/-! ### Registered sub-goal -/

/-- **Registered helper stub `stub_paintedLadderMomentIdentityTools`** of `stub_paintedLadderHigher` (crux
stmt-NavierStokesRegularity-11717, line `moment-conditioned-rellich`): on every slice the moments of the source of the
pressure Poisson equation of the difference against a smooth weight of controlled growth are the radiative moments of
the line, `∫ H g = ∫ momentIntegrand H V₁ V₂ t`, with absolute convergence. [folklore] -/
theorem stub_paintedLadderMomentIdentityTools :
    ∀ (V₁ V₂ : ℝ → EuclideanSpace ℝ (Fin 3) → EuclideanSpace ℝ (Fin 3)) (Q₁ Q₂ : ℝ → EuclideanSpace ℝ (Fin 3) → ℝ), IsClassicalNSSolutionOn (Iio (0 : ℝ)) 1 0 V₁ Q₁ → IsClassicalNSSolutionOn (Iio (0 : ℝ)) 1 0 V₂ Q₂ → ScaleInvariantBounds V₁ Q₁ → ScaleInvariantBounds V₂ Q₂ → ∀ N : ℕ, FarDecay (N + 2) V₁ V₂ → ∀ t : ℝ, t < 0 → ∀ (H : EuclideanSpace ℝ (Fin 3) → ℝ), ContDiff ℝ (⊤ : ℕ∞) H → ∀ (C : ℝ) (d : ℕ), d + 1 ≤ N → (∀ y, |H y| ≤ C * (1 + ‖y‖) ^ N) → (∀ y, ‖fderiv ℝ H y‖ ≤ C * (1 + ‖y‖) ^ d) → (∀ y, ‖fderiv ℝ (fderiv ℝ H) y‖ ≤ C * (1 + ‖y‖) ^ d) → Integrable (fun y => H y * VectorCalculus.divergence (fun y => convect (fun z => V₁ t z - V₂ t z) (V₁ t) y + convect (V₂ t) (fun z => V₁ t z - V₂ t z) y) y) volume ∧ Integrable (momentIntegrand H V₁ V₂ t) volume ∧ ∫ y, H y * VectorCalculus.divergence (fun y => convect (fun z => V₁ t z - V₂ t z) (V₁ t) y + convect (V₂ t) (fun z => V₁ t z - V₂ t z) y) y = ∫ y, momentIntegrand H V₁ V₂ t y :=
  fun _V₁ _V₂ _Q₁ _Q₂ hcl₁ hcl₂ hB₁ hB₂ N hF _t ht _H hH _C _d hd hH0 hH1 hH2 =>
    integral_mul_pressureDiffSource_eq_integral_momentIntegrand hcl₁ hcl₂ hB₁ hB₂ N hF ht hH hd hH0 hH1 hH2

end Summit.NavierStokesRegularity.NavierStokesRegularity.Theorems.RellichScarScarRigidity

end
/-! ## §2 KT's residual 19984 on ALL irreducible rows, in the item's own binders -/

/-- **KT's `TameRankOne` on ALL irreducible rows from the ♭-IMC equality, `TameFineSelmerCoatesSujatha` (19413) and
`TameLowerHalfRankZero` (19981), modulo print.** For any row predicate `R`, on `r_an = 1`, `p ≠ 2`, `Addv W p`,
`SubTprime W p`, `ρ̄_{E,p}` irreducible, `R W`: `BSDp W p` ⟸ `hEq` (the ♭-(∅,0)-IMC equality on the class rows — RESEARCH) ∧
`hCS` (19413's text, at the non-tower twists) ∧ `hL0` (19981's text, at the twists — RESEARCH off the intrinsic core) ∧ A161″
∧ the fine reading ∧ the CM triple ∧ the seven cohomological facts ∧ Hsieh ∧ LZZ ∧ ToricPublishedInputs. Control:
`additiveControl_heegner_potSS_of_facts_of_serre1967` on `ClassO5`. CONDITIONAL; closes nothing; BSD_p for no curve.
[cite: JetchevSkinnerWan2017, §7.4.1 and Thm. 3.3.1 (arXiv:1512.06894)] [cite: Kato2004Asterisque, Thm. 14.5 (3), Prop. 14.16 (2)]
[cite: CoatesSujatha2005, §3 (Conjecture A)] [cite: Serre1967GroupesPDivisibles, §5 Prop. 8]
[cite: GrossZagier1986, I.(6.3) and Thm. I.7.3] -/
theorem bsdp_tameRankOne_irreducible_of_flatIMCEq_of_coatesSujatha_of_tameLowerHalfRankZero_of_kato_of_facts
    (hA : Hsieh2014.thmA_exists_isHsiehLFunction_unrPeriod_anyLevel)
    (hL : LiuZhangZhang2018.thm151_thm153_modularCurve_heegnerVector_additive)
    (hF : ToricPublishedInputs)
    (hKatoT : Kato2004.rankZero_padicValNat_sha_add_padicValNat_tamagawa_le_of_additive_potGood_of_imageContainsSL2)
    (hKatoA :
      Kato2004.rankZero_padicValNat_sha_add_padicValNat_tamagawa_le_of_additive_potGood_of_irreducible_of_fineSelmerDual_fg)
    (hCM : bsdTriple_of_hasCM_of_L_one_ne_zero)
    (hPT : ∀ (K : Type) [Field K] [NumberField K], poitouTate_selmerStructure_duality K)
    (hPT2 : ∀ (K : Type) [Field K] [NumberField K], poitouTate_sha_tateDual K)
    (hEP : ∀ (K : Type) [Field K] [NumberField K] (v : HeightOneSpectrum (𝓞 K)),
      localEulerPoincareCharacteristic (v.adicCompletion K))
    (hcd : fieldCdLE_two_of_numberField)
    (hBr : ∀ (K : Type) [Field K] [NumberField K] (p : ℕ) [Fact p.Prime],
      ZpExtension.decomp_not_le_kerSubgroup_of_isAnticyclotomic K p)
    (hBr2 : ∀ (K : Type) [Field K] [NumberField K] (p : ℕ) [Fact p.Prime],
      ZpExtension.decomp_not_le_kerSubgroup_above_of_isAnticyclotomic K p)
    (hS : Serre1967.noStableDivisibleLine_of_potentiallySupersingular)
    (hCS : ∀ (W : WeierstrassCurve ℚ) [W.IsElliptic] [W.IsGloballyMinimal] (p : ℕ) [Fact p.Prime], W.analyticRank = 0 →
      p ≠ 2 → Addv W p → SubTprime W p → W.HasIrreducibleModPGaloisRep p → ¬ (∀ n : ℕ, W.HasSurjectiveModNGaloisRep (p ^ n : ℕ)) →
      ¬ W.HasCM → ∀ (κ : ZpExtension ℚ p), κ.IsCyclotomic → ∃ (γ : Field.absoluteGaloisGroup ℚ) (D : W.FineSelmerDualData κ γ),
        Module.Finite ℤ_[p] (RestrictScalars ℤ_[p] (IwasawaAlgebra p) D.X))
    (hEq : ∀ (W : WeierstrassCurve ℚ) [W.IsElliptic] [W.IsGloballyMinimal] (N : ℕ) [NeZero N] (K : Type) [Field K]
      [NumberField K] (Dt : ModularParametrizationData W N),
      R W → Addv W p → SubTprime W p → W.HasIrreducibleModPGaloisRep p → W.analyticRank = 1 →
      W.conductorNorm ℤ = N → IsImaginaryQuadratic K → SatisfiesHeegnerHypothesis N K →
      ∀ (κ : ZpExtension K p), κ.IsAnticyclotomic → ∀ (γ : Field.absoluteGaloisGroup K) [Fact (κ.IsTopGenerator γ)]
        (𝔭 : HeightOneSpectrum (𝓞 K)), ((p : ℕ) : 𝓞 K) ∈ 𝔭.asIdeal → 𝔭.asIdeal.ramificationIdx (𝓞 ℚ) = 1 →
        𝔭.asIdeal.inertiaDeg (𝓞 ℚ) = 1 → ∀ (𝔭' : HeightOneSpectrum (𝓞 K)), ((p : ℕ) : 𝓞 K) ∈ 𝔭'.asIdeal → 𝔭' ≠ 𝔭 →
        ∀ (ι' : PadicAlgCl p ≃+* ℂ), SchneiderFree.BranchInducesPrime p ι' 𝔭 →
        ∀ (ΩK : ℂ) (Ωp : ℂ_[p]) (Q : PowerSeries (PadicComplexInt p)), ΩK ≠ 0 → Ωp ≠ 0 →
          R1.IsBDPLFunctionInt p ι' 𝔭 κ γ Dt.f ΩK Ωp Q →
          (XAc.charIdeal (W.baseChange K) p κ 𝔭' ∅ γ).map (PowerSeries.map (R1.toCpInt p)) = Ideal.span {Q})
    (hL0 : ∀ (W : WeierstrassCurve ℚ) [W.IsElliptic] [W.IsGloballyMinimal] (p : ℕ) [Fact p.Prime], W.analyticRank = 0 →
      p ≠ 2 → Addv W p → SubTprime W p → MissingLowerBoundAt W p) :
    ∀ (W : WeierstrassCurve ℚ) [W.IsElliptic] [W.IsGloballyMinimal], W.analyticRank = 1 → p ≠ 2 → Addv W p →
      SubTprime W p → W.HasIrreducibleModPGaloisRep p → R W → BSDp W p := by
  intro W _ _ hr hp2 hadd hT hirr hR
  have hcls : ClassO5 W p ∨ ClassO6 W p := Or.inl ⟨hp2, hadd, Or.inr hT⟩
  have hGZK : rank_eq_analyticRank_of_analyticRank_le_one := hF.2.2.1
  have hmod : hasEntireLFunction_rat := hF.2.2.2.1
  have hKo : ∀ (N : ℕ) [NeZero N] (W : WeierstrassCurve ℚ) (K : Type) [Field K] [NumberField K],
      Literature.NumberTheory.EllipticCurves.kolyvagin N W K := hF.2.1
  have hCtl : ∀ (N : ℕ) [NeZero N] (K : Type) [Field K] [NumberField K] (Dt : ModularParametrizationData W N)
      (H : HeegnerDatum N (NumberField.discr K)) (ι : K →+* ℂ) (P : (W.baseChange K).toAffine.Point),
      W.conductorNorm ℤ = N → IsImaginaryQuadratic K → SatisfiesHeegnerHypothesis N K →
      WeierstrassCurve.Affine.Point.map ι.toRatAlgHom P = heegnerPointComplex Dt H → ¬ IsOfFinAddOrder P →
      Literature.NumberTheory.EllipticCurves.kolyvagin N W K →
      ∀ (κ : ZpExtension K p), κ.IsAnticyclotomic → ∀ (γ : Field.absoluteGaloisGroup K) [Fact (κ.IsTopGenerator γ)]
        (𝔭 : HeightOneSpectrum (𝓞 K)) (h𝔭 : ((p : ℕ) : 𝓞 K) ∈ 𝔭.asIdeal) (he : 𝔭.asIdeal.ramificationIdx (𝓞 ℚ) = 1)
        (hf : 𝔭.asIdeal.inertiaDeg (𝓞 ℚ) = 1), SchneiderFree.AdditiveControlOnTreeAt p κ 𝔭 γ (embAt K p 𝔭 h𝔭 he hf) P :=
    fun N _ K _ _ Dt H ι P hN hK hHN hP hnt hKo' κ hκ γ _ 𝔭 h𝔭 he hf ↦
      additiveControl_heegner_potSS_of_facts_of_serre1967 hPT hPT2 hEP hcd hBr hBr2 hS p W N K Dt H ι P hcls hirr
        hN hK hHN hP hnt hKo' κ hκ γ 𝔭 h𝔭 he hf
  refine bsdp_of_indexHalves_of_twistHalvesOdd_row p hp2 hF W hadd hr ?_ ?_ ?_ ?_
  · intro N _ K _ _ Dt H ι P hN hK hHN _hodd hd4 _hLt hP hnt
    exact indexLowerBoundLeAt_of_flatInclLe_of_control hp2 hA hL Dt H ι P hadd hN hK hHN hd4 hP hnt (hKo N W K)
      (fun κ hκ γ _ 𝔭 h𝔭 he hf 𝔭' h𝔭' hne ι' hind ΩK Ωp Q hΩK hΩp hBDP ↦
        (hEq W N K Dt hR hadd hT hirr hr hN hK hHN κ hκ γ 𝔭 h𝔭 he hf 𝔭' h𝔭' hne ι' hind ΩK Ωp Q hΩK hΩp hBDP).le)
      (fun κ hκ γ _ 𝔭 h𝔭 he hf ↦ hCtl N K Dt H ι P hN hK hHN hP hnt (hKo N W K) κ hκ γ 𝔭 h𝔭 he hf)
  · intro N _ K _ _ Dt H ι P hN hK hHN _hodd hd4 _hLt hP hnt
    exact indexUpperBoundLeAt_of_flatInclGe_of_control hp2 hA hL Dt H ι P hadd hN hK hHN hd4 hP hnt (hKo N W K)
      (fun κ hκ γ _ 𝔭 h𝔭 he hf 𝔭' h𝔭' hne ι' hind ΩK Ωp Q hΩK hΩp hBDP ↦
        (hEq W N K Dt hR hadd hT hirr hr hN hK hHN κ hκ γ 𝔭 h𝔭 he hf 𝔭' h𝔭' hne ι' hind ΩK Ωp Q hΩK hΩp hBDP).ge)
      (fun κ hκ γ _ 𝔭 h𝔭 he hf ↦ hCtl N K Dt H ι P hN hK hHN hP hnt (hKo N W K) κ hκ γ 𝔭 h𝔭 he hf)
  · -- the twist's r = 0 LOWER half: KT's L₀ at `Wd`, a (t′) row of analytic rank `0`
    intro N _ K _ _ Wd _ _ hN hK hHN hodd _hd4 hC hLt
    obtain ⟨Cd, hCd⟩ := hC
    have hHN' : SatisfiesHeegnerHypothesis (W.conductorNorm ℤ) K := hN ▸ hHN
    obtain ⟨hadd', hT'⟩ := subTprime_twist_of_heegner' W p hadd hT K hK hHN' hodd Wd Cd hCd
    have hD0 : (NumberField.discr K : ℚ) ≠ 0 := by exact_mod_cast NumberField.discr_ne_zero K
    haveI : (W.quadraticTwist (NumberField.discr K : ℚ)).IsElliptic := W.isElliptic_quadraticTwist hD0
    have hLd1 : Wd.entireLFunction 1 ≠ 0 := by rw [← hCd, entireLFunction_smul]; exact hLt
    exact hL0 Wd p (analyticRank_eq_zero_of_entireLFunction_one_ne_zero Wd hLd1) hp2 hadd' hT'
  · -- the twist's r = 0 UPPER half: §1
    intro N _ K _ _ Wd _ _ hN hK hHN hodd _hd4 hC hLt
    exact missingUpperBoundAt_twist_tame_of_coatesSujatha_of_kato p hp2 hKatoT hKatoA hCM hGZK hmod hCS W hadd hT hirr hN K hK
      hHN hodd Wd hC hLt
+++
If a line in the records above holds the string "hcl₂", copy it out.

_Solution_.
  fun _V₁ _V₂ _Q₁ _Q₂ hcl₁ hcl₂ hB₁ hB₂ N hF _t ht _H hH _C _d hd hH0 hH1 hH2 =>
    integral_mul_pressureDiffSource_eq_integral_momentIntegrand hcl₁ hcl₂ hB₁ hB₂ N hF ht hH hd hH0 hH1 hH2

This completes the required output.